REQUIRED WORK:
Look for "diag_of_size blk blkY" in the entries below. Then write out exactly the line that holds it and every line after it, to the last, and nothing else.
[EXTRACTED RECORDS — start]
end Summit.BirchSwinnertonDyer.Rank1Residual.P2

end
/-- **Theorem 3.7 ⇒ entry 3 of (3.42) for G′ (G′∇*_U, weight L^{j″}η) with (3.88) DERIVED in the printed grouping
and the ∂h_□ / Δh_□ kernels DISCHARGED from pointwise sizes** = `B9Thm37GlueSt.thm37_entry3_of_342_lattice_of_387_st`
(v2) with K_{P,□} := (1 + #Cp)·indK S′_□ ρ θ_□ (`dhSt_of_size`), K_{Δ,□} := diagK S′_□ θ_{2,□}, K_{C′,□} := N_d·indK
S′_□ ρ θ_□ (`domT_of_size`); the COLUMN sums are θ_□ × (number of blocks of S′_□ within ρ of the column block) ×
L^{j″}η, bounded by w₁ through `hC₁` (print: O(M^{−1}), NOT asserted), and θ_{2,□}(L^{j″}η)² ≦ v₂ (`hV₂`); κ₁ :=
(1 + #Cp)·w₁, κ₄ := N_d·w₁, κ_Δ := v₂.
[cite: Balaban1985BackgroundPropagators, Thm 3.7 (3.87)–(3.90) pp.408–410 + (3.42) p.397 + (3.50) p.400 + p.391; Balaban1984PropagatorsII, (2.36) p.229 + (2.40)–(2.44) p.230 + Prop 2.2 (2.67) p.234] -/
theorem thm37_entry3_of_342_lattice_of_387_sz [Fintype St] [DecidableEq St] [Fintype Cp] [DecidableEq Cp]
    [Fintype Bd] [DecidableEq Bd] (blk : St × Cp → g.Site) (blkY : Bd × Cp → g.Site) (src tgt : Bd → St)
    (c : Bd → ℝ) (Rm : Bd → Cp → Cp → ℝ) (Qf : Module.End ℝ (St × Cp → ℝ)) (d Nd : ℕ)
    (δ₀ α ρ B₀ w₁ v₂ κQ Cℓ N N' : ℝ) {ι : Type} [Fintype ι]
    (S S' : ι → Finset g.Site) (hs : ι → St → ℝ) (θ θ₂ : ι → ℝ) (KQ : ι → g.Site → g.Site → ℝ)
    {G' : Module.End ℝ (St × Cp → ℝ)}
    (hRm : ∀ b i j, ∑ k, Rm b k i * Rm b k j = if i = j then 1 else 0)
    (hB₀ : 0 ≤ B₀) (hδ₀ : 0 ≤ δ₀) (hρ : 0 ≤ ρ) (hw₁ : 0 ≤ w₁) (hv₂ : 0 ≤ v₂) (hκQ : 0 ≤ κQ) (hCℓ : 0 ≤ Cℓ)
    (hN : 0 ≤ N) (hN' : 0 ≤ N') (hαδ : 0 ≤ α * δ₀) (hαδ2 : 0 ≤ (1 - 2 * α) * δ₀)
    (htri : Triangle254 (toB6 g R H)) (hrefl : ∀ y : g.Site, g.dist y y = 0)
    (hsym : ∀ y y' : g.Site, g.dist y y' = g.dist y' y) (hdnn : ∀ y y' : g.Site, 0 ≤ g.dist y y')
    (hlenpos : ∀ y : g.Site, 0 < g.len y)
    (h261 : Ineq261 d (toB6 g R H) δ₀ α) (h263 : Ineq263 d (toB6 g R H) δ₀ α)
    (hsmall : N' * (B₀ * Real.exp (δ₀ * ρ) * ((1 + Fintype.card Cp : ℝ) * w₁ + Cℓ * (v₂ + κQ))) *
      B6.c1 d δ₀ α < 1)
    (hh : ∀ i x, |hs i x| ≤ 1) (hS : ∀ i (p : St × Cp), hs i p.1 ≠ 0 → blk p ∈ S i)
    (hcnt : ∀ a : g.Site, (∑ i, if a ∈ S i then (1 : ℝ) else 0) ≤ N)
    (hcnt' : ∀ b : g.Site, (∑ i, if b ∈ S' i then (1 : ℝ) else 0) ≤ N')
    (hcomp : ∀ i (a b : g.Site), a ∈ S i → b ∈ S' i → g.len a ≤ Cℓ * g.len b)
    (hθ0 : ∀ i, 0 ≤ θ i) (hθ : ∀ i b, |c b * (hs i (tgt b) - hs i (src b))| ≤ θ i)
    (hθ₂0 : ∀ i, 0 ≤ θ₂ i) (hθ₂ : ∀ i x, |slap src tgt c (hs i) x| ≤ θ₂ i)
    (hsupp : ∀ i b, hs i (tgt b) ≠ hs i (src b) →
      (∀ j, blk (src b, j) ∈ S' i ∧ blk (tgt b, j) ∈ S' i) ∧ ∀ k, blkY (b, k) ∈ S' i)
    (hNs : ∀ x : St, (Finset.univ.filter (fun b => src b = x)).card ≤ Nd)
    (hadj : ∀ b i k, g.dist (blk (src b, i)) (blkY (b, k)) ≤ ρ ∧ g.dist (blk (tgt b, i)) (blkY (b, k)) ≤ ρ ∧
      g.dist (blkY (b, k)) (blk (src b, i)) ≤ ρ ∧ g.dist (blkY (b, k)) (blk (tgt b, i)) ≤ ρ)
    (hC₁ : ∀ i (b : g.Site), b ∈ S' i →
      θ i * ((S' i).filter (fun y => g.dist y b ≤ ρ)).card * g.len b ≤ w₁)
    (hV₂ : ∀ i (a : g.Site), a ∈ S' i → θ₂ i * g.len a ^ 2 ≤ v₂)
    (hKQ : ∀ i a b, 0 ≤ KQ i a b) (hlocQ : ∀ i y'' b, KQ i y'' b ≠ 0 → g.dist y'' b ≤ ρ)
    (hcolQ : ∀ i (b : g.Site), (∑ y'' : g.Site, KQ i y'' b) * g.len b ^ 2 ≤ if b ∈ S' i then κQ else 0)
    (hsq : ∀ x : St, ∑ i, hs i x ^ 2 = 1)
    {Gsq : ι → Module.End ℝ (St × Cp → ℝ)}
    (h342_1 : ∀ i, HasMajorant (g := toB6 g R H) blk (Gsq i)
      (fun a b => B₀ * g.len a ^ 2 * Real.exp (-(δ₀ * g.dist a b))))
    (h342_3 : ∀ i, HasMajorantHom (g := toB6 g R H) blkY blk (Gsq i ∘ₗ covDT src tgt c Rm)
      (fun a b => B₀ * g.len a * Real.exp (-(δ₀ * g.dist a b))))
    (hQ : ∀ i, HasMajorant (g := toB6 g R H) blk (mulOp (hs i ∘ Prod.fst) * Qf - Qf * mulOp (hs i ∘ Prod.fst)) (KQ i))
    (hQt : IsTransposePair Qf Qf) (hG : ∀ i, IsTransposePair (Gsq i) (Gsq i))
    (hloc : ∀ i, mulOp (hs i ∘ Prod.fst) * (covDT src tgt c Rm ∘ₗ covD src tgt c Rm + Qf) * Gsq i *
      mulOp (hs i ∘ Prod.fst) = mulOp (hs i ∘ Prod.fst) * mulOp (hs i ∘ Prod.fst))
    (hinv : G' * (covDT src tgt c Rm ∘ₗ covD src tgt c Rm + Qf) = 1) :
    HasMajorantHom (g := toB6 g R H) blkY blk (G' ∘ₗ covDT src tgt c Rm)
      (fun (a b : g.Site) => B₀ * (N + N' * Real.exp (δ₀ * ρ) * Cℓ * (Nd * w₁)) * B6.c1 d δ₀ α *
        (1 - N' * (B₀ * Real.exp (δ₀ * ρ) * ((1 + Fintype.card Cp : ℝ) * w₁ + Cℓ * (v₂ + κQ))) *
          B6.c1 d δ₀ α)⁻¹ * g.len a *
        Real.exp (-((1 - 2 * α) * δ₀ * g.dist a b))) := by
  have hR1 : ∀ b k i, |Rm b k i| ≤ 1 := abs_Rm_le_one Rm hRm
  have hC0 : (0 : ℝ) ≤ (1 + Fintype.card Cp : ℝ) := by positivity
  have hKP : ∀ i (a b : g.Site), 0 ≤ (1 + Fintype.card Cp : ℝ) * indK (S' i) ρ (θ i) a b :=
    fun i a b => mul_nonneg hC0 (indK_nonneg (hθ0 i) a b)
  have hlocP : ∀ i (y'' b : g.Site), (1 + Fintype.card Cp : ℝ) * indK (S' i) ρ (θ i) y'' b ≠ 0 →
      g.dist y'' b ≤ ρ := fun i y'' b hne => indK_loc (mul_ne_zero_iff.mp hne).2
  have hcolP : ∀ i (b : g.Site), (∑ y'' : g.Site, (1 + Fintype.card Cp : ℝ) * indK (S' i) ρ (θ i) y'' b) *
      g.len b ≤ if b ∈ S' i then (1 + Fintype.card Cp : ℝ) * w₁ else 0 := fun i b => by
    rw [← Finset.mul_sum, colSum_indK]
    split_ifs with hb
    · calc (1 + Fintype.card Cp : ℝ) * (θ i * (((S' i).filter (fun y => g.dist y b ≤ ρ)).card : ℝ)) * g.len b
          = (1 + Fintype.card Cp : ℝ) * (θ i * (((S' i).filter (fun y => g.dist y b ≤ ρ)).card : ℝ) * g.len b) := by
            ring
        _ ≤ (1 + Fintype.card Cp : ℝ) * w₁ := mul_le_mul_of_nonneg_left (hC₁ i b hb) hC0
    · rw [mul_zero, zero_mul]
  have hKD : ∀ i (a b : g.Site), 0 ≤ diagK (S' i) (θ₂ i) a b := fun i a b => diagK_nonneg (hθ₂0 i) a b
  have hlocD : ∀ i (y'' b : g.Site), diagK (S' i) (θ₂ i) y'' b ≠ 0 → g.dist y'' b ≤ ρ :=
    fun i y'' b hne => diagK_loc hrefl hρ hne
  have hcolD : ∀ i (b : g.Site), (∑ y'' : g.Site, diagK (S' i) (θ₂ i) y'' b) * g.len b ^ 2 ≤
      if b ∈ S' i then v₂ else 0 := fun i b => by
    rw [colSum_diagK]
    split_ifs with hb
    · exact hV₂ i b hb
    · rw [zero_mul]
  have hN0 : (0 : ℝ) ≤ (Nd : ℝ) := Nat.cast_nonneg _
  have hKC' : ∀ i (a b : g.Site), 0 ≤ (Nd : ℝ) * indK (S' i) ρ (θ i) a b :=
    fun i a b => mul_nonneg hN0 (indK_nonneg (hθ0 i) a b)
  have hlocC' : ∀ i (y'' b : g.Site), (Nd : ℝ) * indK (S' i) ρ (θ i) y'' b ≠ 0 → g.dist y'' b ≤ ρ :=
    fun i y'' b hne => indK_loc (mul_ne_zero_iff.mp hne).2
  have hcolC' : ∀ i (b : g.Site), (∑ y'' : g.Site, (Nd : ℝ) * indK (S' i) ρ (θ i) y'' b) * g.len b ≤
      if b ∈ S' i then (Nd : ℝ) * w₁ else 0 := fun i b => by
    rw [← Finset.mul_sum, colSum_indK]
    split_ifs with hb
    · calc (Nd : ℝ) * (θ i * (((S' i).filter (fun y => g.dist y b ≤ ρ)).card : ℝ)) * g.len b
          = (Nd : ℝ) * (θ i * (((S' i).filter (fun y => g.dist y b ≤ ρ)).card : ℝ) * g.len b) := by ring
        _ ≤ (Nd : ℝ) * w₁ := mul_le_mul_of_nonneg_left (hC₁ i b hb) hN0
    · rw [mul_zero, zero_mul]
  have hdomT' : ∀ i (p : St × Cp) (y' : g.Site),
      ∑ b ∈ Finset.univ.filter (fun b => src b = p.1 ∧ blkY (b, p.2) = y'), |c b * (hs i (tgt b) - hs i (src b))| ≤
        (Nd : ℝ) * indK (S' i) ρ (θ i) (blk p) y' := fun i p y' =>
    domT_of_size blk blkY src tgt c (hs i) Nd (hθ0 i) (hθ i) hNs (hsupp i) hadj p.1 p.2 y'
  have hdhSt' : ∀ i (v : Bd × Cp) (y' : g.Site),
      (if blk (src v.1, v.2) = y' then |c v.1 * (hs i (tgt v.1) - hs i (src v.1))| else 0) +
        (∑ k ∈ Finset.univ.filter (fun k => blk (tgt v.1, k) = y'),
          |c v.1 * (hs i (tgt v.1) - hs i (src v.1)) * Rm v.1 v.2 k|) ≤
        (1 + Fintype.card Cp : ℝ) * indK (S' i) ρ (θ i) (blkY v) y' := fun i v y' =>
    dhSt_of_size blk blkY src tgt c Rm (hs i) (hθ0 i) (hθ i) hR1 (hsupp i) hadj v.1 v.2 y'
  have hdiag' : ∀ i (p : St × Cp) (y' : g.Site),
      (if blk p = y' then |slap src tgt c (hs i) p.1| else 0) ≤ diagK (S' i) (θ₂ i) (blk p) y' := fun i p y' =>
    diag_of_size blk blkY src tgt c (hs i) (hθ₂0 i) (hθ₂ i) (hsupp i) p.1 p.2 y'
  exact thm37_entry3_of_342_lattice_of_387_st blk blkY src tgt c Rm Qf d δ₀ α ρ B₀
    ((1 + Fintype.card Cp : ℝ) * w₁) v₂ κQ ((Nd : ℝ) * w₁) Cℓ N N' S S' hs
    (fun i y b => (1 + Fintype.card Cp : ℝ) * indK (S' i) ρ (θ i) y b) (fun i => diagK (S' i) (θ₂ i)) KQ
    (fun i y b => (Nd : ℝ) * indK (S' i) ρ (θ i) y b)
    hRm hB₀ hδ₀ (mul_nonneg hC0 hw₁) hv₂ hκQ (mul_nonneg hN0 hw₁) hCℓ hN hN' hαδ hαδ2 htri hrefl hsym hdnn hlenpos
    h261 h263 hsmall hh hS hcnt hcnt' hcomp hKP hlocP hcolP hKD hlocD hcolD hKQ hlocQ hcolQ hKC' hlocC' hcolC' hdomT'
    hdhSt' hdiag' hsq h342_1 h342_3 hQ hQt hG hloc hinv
[EXTRACTED RECORDS — finish]
WRITTEN ANSWER:
    diag_of_size blk blkY src tgt c (hs i) (hθ₂0 i) (hθ₂ i) (hsupp i) p.1 p.2 y'
  exact thm37_entry3_of_342_lattice_of_387_st blk blkY src tgt c Rm Qf d δ₀ α ρ B₀
    ((1 + Fintype.card Cp : ℝ) * w₁) v₂ κQ ((Nd : ℝ) * w₁) Cℓ N N' S S' hs
    (fun i y b => (1 + Fintype.card Cp : ℝ) * indK (S' i) ρ (θ i) y b) (fun i => diagK (S' i) (θ₂ i)) KQ
    (fun i y b => (Nd : ℝ) * indK (S' i) ρ (θ i) y b)
    hRm hB₀ hδ₀ (mul_nonneg hC0 hw₁) hv₂ hκQ (mul_nonneg hN0 hw₁) hCℓ hN hN' hαδ hαδ2 htri hrefl hsym hdnn hlenpos
    h261 h263 hsmall hh hS hcnt hcnt' hcomp hKP hlocP hcolP hKD hlocD hcolD hKQ hlocQ hcolQ hKC' hlocC' hcolC' hdomT'
    hdhSt' hdiag' hsq h342_1 h342_3 hQ hQt hG hloc hinv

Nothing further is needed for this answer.